(Collected data entries)
=== Section Start ===
import Summits.NavierStokesRegularity.NavierStokesRegularity.Theorems.QuantisedSymmetryPolyhedralTruncationBridge
import Summits.NavierStokesRegularity.NavierStokesRegularity.Theorems.QuantisedSymmetryPolyhedralDssProfileExistsDominatesBlowupProfile
import Summits.NavierStokesRegularity.NavierStokesRegularity.Theorems.QuantisedSymmetryPolyhedralDssProfileExistsOfCell
import Literature.Analysis.Calculus.QuadraticMapKantorovich
import Literature.Analysis.Calculus.RadiiPolynomial
import HarnessLib

/-!
# Strategist sketch s22 — crux `QuantisedSymmetry.PolyhedralDssProfileExists` (X⁻, stmt-NavierStokesRegularity-1404)

Companion to `Cruxes/PolyhedralDssProfileExists/STRATEGY-CENSUS-s22.md` (second, independent census,
family `-s`). Kernel-checked content, in the census order:

* §1 WEAKER INTERMEDIATE. `negSummit_of_crux`: X⁻ ALONE refutes the Clay statement (the route's
  `closes` with its two proved binders). `sectorFree_of_crux` / `negSummit_of_sectorFree`: deleting every
  group-theoretic clause of X⁻ gives the sector-free statement, which STILL refutes the Clay statement by
  the same sector-agnostic truncation bridge; `blowupProfile_of_crux`: X⁻ dominates route `Blowup`'s crux
  (stmt-0155). So every weakening of X⁻ that still closes this route is itself (C)-bearing, i.e. not
  "short of the summit"; the sector clauses are load-bearing nowhere on the summit path.
* §2 DECOMPOSITION. The Newton–Kantorovich shell for QUADRATIC systems is a tree theorem
  (`nkShell_quadratic_landed`, `nkShell_newtonLike_landed`); the typed certificate piece
  `CellNKCertificateNaive` (fixed factor `c`, plain invertible linearisation, concrete cell operators
  `heatFlow ∘ zoomDatum` and `oseenDuhamel`) and the split statement `NaiveSplit`. The census explains why
  the naive certificate is refutable (scaling orbit ⇒ NK-uniqueness fails at every nontrivial cell; the
  honest piece is the BORDERED certificate with the factor as an unknown, Reiterer–Trubowitz style) and
  why either certificate, being the only open piece next to a landed shell, dominates the crux.
* §3 STRENGTHEN. `RotationAbsorbed`: in the polyhedral sector rotated discrete self-similarity is plain
  discrete self-similarity with a power of the factor (statement; group theory of closed subgroups of
  `SO(3)`), so the rotated / rotating-wave strengthenings and weakenings carry nothing.

Nothing here is a registered stub or a route item; no `sorry`.
-/

set_option linter.dupNamespace false

noncomputable section

namespace Summit.NavierStokesRegularity.NavierStokesRegularity.Cruxes.PolyhedralDssProfileExists.StrategistS22

open MeasureTheory Set Function Metric
open Literature.Analysis.FluidPDE
open _root_.Summit.NavierStokesRegularity.NavierStokesRegularity.Theses.QuantisedSymmetry

/-- `ℝ³`. -/
abbrev E3 := EuclideanSpace ℝ (Fin 3)

/-! ## §1 The crux, and every closing weakening of it, is summit(C)-bearing -/

/-- **X⁻ alone refutes the Clay statement**: the route's deciding theorem `closes` with its two proved
binders (`quantisedSymmetry_polyhedralTruncationBridge_proof`, stmt-11331; `ClayUniqueness_holds`,
stmt-0153). [folklore] -/
theorem negSummit_of_crux (hX : PolyhedralDssProfileExists) : ¬ _root_.NavierStokesRegularity :=
  closes hX
    _root_.Summit.NavierStokesRegularity.NavierStokesRegularity.Theorems.quantisedSymmetry_polyhedralTruncationBridge_proof
    ClayUniqueness_holds

/-- **X⁻ dominates route `Blowup`'s existence crux** `BlowupTypeIDssProfile` (stmt-0155, the negation of
Tsai's Type-I (rotated) DSS Liouville conjecture) — registered stub `stub_dominatesBlowupProfile`.
[folklore] -/
theorem blowupProfile_of_crux (hX : PolyhedralDssProfileExists) :
    _root_.Summit.NavierStokesRegularity.NavierStokesRegularity.Theses.Blowup.BlowupTypeIDssProfile :=
  _root_.Summit.NavierStokesRegularity.NavierStokesRegularity.Theorems.PolyhedralDssProfileExists.PolyhedralCell.stub_dominatesBlowupProfile
    hX

/-- The SECTOR-FREE weakening of X⁻: the crux with the four group-theoretic clauses (finite `G`,
`det = 1`, irreducible, `G`-equivariance) deleted — a nontrivial Type-I `λ`-DSS ancient mild solution. -/
def SectorFreeTypeIDssProfileExists : Prop :=
  ∃ c : ℝ, 1 < c ∧ ∃ u : ℝ → E3 → E3,
    IsAncientMildSolution 1 u ∧ (∀ t < 0, AEStronglyMeasurable (u t) volume) ∧
    IsDiscretelySelfSimilar c u ∧ (∃ C₀ : ℝ, HasTypeIDecay C₀ u) ∧ ¬ (∀ t < 0, u t =ᵐ[volume] 0)

/-- X⁻ implies its sector-free weakening (forget the group). [folklore] -/
theorem sectorFree_of_crux (hX : PolyhedralDssProfileExists) : SectorFreeTypeIDssProfileExists := by
  obtain ⟨G, -, -, -, c, hc, u, hanc, hmeas, hdss, hdec, -, hnt⟩ := hX
  exact ⟨c, hc, u, hanc, hmeas, hdss, hdec, hnt⟩

/-- **The sector-free weakening STILL refutes the Clay statement**, by the same sector-agnostic
truncation bridge (`filamentSkeletonRss_rdssProfileTruncation_proof` at the trivial rotation) and the
proved Clay uniqueness — verbatim the proof of `closes` with the group deleted. So no weakening of X⁻
that keeps this route closable is short of the (negative) summit. [folklore] -/
theorem negSummit_of_sectorFree (h : SectorFreeTypeIDssProfileExists) : ¬ _root_.NavierStokesRegularity := by
  obtain ⟨c, hc, w, hanc, hmeas, hdss, hdec, hnt⟩ := h
  rintro hA
  obtain ⟨ν, hν, T, hT, u, p, ⟨hcl, hmax⟩, hLH, hdecay⟩ :=
    _root_.Summit.NavierStokesRegularity.NavierStokesRegularity.Theorems.filamentSkeletonRss_rdssProfileTruncation_proof
      ⟨c, LinearIsometryEquiv.refl ℝ E3, w, hc, hanc, hmeas, isRotatedDSS_refl_iff.mpr hdss, hdec, hnt⟩
  have h0 : (0 : ℝ) ∈ Set.Ico 0 T := ⟨le_rfl, hT⟩
  obtain ⟨u', p', hu', hp', hns, hbe⟩ :=
    hA ν hν (u 0) (hcl.contDiff_velocity h0) (hcl.divFree 0 h0) hdecay
  have heq : ∀ t ∈ Set.Ico 0 T, u' t = u t :=
    ClayUniqueness_holds ν hν (u 0) hdecay u' u p' p T hT hu' hp' hns hbe hcl hLH rfl
  have hcl' : IsClassicalNSSolutionOn (Set.Ici 0) ν 0 u' p' :=
    ⟨hu', hp', fun t ht x => hns.momentum t ht x, fun t ht => hns.divFree t ht⟩
  refine hmax ⟨T + 1, by linarith, u', p', ?_, heq⟩
  exact hcl'.mono (fun t ht => ht.1) (uniqueDiffOn_Ico 0 (T + 1))

/-! ## §2 Decomposition: the NK shell is landed; the certificate is the whole crux -/

/-- **The Newton–Kantorovich shell for quadratic systems is a tree theorem**
(`Literature.Analysis.Calculus.existsUnique_zero_of_kantorovich_quadratic`, Deuflhard 2011 Thm 2.1 for
`v ↦ g₀ + A v + Q v v`): cited by name, so a split "shell ∧ certificate" has exactly one open piece.
[folklore] -/
alias nkShell_quadratic_landed := _root_.Literature.Analysis.Calculus.existsUnique_zero_of_kantorovich_quadratic

/-- **The radii-polynomial / approximate-inverse form is a tree theorem too**
(`Literature.Analysis.Calculus.existsUnique_zero_of_newtonLike`, Hungria–Lessard–Mireles James 2016
Prop. 1) — the form a computer-assisted certificate would actually feed. [folklore] -/
alias nkShell_newtonLike_landed := _root_.Literature.Analysis.Calculus.existsUnique_zero_of_newtonLike

/-- The model period (slab) of a `c`-cell. -/
def slab (c : ℝ) : Set ℝ := Set.Icc (-1 : ℝ) (-(c ^ 2)⁻¹)

/-- The datum read off the final slice through the zoom: `a_v(y) = c⁻¹ v(−c⁻², y/c)`, so that the
closing relation `v(−c⁻², x) = c v(−1, c x)` reads `v(−1) = a_v`. -/
def zoomDatum (c : ℝ) (v : ℝ → E3 → E3) : E3 → E3 := fun y => c⁻¹ • v (-(c ^ 2)⁻¹) (c⁻¹ • y)

/-- The LINEAR clauses of a `G`-cell on the slab (jointly continuous, bounded, weakly divergence free,
`G`-equivariant slice by slice) — the closed linear subspace in which Newton's method would run. -/
def LinearCellClauses (G : Subgroup (E3 ≃ₗᵢ[ℝ] E3)) (c : ℝ) (v : ℝ → E3 → E3) : Prop :=
  ContinuousOn (Function.uncurry v) (slab c ×ˢ Set.univ) ∧
  (∃ M : ℝ, ∀ t ∈ slab c, ∀ x, ‖v t x‖ ≤ M) ∧
  (∀ t ∈ slab c, IsWeaklyDivFree (v t)) ∧
  (∀ g ∈ G, ∀ t ∈ slab c, ∀ x, v t (g x) = g (v t x))

/-- **The NAIVE cell certificate** (fixed factor `c`, plain invertible linearisation). A Banach space
`X` REPRESENTED as fields on the slab (`ι` injective, sup-dominated, values satisfying the linear cell
clauses) on which the CONCRETE affine part `v ↦ v − heatFlow(a_v)(t+1)` and the CONCRETE bilinear
Oseen–Duhamel form act as bounded operators `A`, `Q`; an approximate cell `x̄`; and the Kantorovich data
of `existsUnique_zero_of_kantorovich_quadratic` at `x̄` (invertible `Φ = A + Q x̄ + Q.flip x̄` with
`‖Φ⁻¹‖ ≤ K`, `‖Q‖ ≤ M`, residual `≤ η`, `h = 4K²Mη < ½`), plus quantitative nontriviality of the datum
beyond the NK radius and `L⁴` data. The representation clauses pin `A`, `Q` to the Navier–Stokes cell
operators, so the certificate cannot be met by a one-dimensional costume. CENSUS VERDICT: refutable as
typed — zeros of the fixed-`c` cell map come in scaling circles `μ ↦ 𝒮_μ v`, so `Φ` is never invertible
at a nontrivial cell and NK-uniqueness in a ball contradicts the orbit; the honest piece is the BORDERED
certificate (phase condition, `log c` an unknown, time-normalised slab), whose typing needs the strong
time-periodic Leray system in similarity variables (not in the tree). -/
def CellNKCertificateNaive : Prop :=
  ∃ G : Subgroup (E3 ≃ₗᵢ[ℝ] E3), Finite G ∧
    (∀ g ∈ G, LinearMap.det (g.toLinearEquiv : E3 →ₗ[ℝ] E3) = 1) ∧
    (∀ V : Submodule ℝ E3, (∀ g ∈ G, ∀ v ∈ V, g v ∈ V) → V = ⊥ ∨ V = ⊤) ∧
  ∃ c : ℝ, 1 < c ∧
  ∃ (X : Type) (_ : NormedAddCommGroup X) (_ : NormedSpace ℝ X) (_ : CompleteSpace X)
    (ι : X → (ℝ → E3 → E3)) (A : X →L[ℝ] X) (Q : X →L[ℝ] X →L[ℝ] X) (xbar : X) (Φ : X ≃L[ℝ] X)
    (K M η : ℝ),
    -- (R) representation: `ι` is injective, sup-dominated, cell-valued, and intertwines `A`, `Q`
    --     with the concrete heat/zoom and Oseen–Duhamel operators of the cell problem
    Function.Injective ι ∧
    (∀ x : X, ∀ t ∈ slab c, ∀ y, ‖ι x t y‖ ≤ ‖x‖) ∧
    (∀ x : X, LinearCellClauses G c (ι x)) ∧
    (∀ x : X, ∀ t ∈ slab c, ∀ y,
      ι (A x) t y = ι x t y - heatFlow (zoomDatum c (ι x)) (t + 1) y) ∧
    (∀ x x' : X, ∀ t ∈ slab c, ∀ y, ι (Q x x') t y = oseenDuhamel 1 (-1) (ι x) (ι x') t y) ∧
    (∀ x : X, MemLp (ι x (-1)) 4 volume) ∧
    -- (NK) the Kantorovich data at `xbar`
    (Φ : X →L[ℝ] X) = A + Q xbar + Q.flip xbar ∧ ‖(Φ.symm : X →L[ℝ] X)‖ ≤ K ∧
    (∀ u v : X, ‖Q u v‖ ≤ M * ‖u‖ * ‖v‖) ∧ ‖A xbar + Q xbar xbar‖ ≤ η ∧ 0 < K ∧ 0 < M ∧
    2 * (K ^ 2 * (2 * M) * η) < 1 ∧
    -- (N) quantitative nontriviality: the datum of `xbar` exceeds the NK radius somewhere
    (∃ y : E3, (1 - Real.sqrt (1 - 2 * (K ^ 2 * (2 * M) * η))) / (K * (2 * M)) < ‖ι xbar (-1) y‖)

/-- **The naive split, as a statement**: certificate ⇒ crux. Provable from `nkShell_quadratic_landed`,
the representation clauses, the all-pairs Duhamel semigroup identity and `stub_profileOfPolyhedralCell`
(not done: the certificate piece is refutable as typed and, bordered or not, dominates the crux — see
the census). -/
def NaiveSplit : Prop := CellNKCertificateNaive → PolyhedralDssProfileExists

/-! ## §3 Strengthen: rotation is absorbed in the polyhedral sector -/

/-- **Rotation absorbed (statement).** For a finite irreducible rotation group `G` and a continuous,
slice-wise weakly divergence-free, `G`-equivariant field `u` which is rotated `c`-DSS with rotation `R`
(`c > 1`): either `u ≡ 0` or `u` is plainly `c^m`-DSS for some `m ≥ 1`. (The spatial symmetry group of
`u` is a closed subgroup of `O(3)` containing `G`, normalised by `R`; it is finite — else it contains
`SO(3)` and a continuous solenoidal `SO(3)`-equivariant field vanishes — and the normaliser of a finite
irreducible rotation group is finite, so `R` has finite order `m`.) Hence RSS / rotating-wave ansätze
are unavailable in the sector and the rotated conjunct of stmt-0155 is vacuous there. [folklore] -/
def RotationAbsorbed : Prop :=
  ∀ G : Subgroup (E3 ≃ₗᵢ[ℝ] E3), Finite G →
    (∀ g ∈ G, LinearMap.det (g.toLinearEquiv : E3 →ₗ[ℝ] E3) = 1) →
    (∀ V : Submodule ℝ E3, (∀ g ∈ G, ∀ v ∈ V, g v ∈ V) → V = ⊥ ∨ V = ⊤) →
    ∀ (c : ℝ) (R : E3 ≃ₗᵢ[ℝ] E3) (u : ℝ → E3 → E3), 1 < c → IsRotatedDSS c R u →
      (∀ t, Continuous (u t)) → (∀ t, IsWeaklyDivFree (u t)) →
      (∀ g ∈ G, ∀ t x, u t (g x) = g (u t x)) →
      (∀ t x, u t x = 0) ∨ ∃ m : ℕ, 0 < m ∧ IsDiscretelySelfSimilar (c ^ m) u

end Summit.NavierStokesRegularity.NavierStokesRegularity.Cruxes.PolyhedralDssProfileExists.StrategistS22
=== Section End ===
WHAT THIS TASK INVOLVES ▸ What you return should be exactly the lines above, starting at the one with "E3 →ₗ[ℝ] E3) = 1) ∧" and ending at the one with "(_ : CompleteSpace X)", and nothing else.

SOLUTION ▸
    (∀ g ∈ G, LinearMap.det (g.toLinearEquiv : E3 →ₗ[ℝ] E3) = 1) ∧
    (∀ V : Submodule ℝ E3, (∀ g ∈ G, ∀ v ∈ V, g v ∈ V) → V = ⊥ ∨ V = ⊤) ∧
  ∃ c : ℝ, 1 < c ∧
  ∃ (X : Type) (_ : NormedAddCommGroup X) (_ : NormedSpace ℝ X) (_ : CompleteSpace X)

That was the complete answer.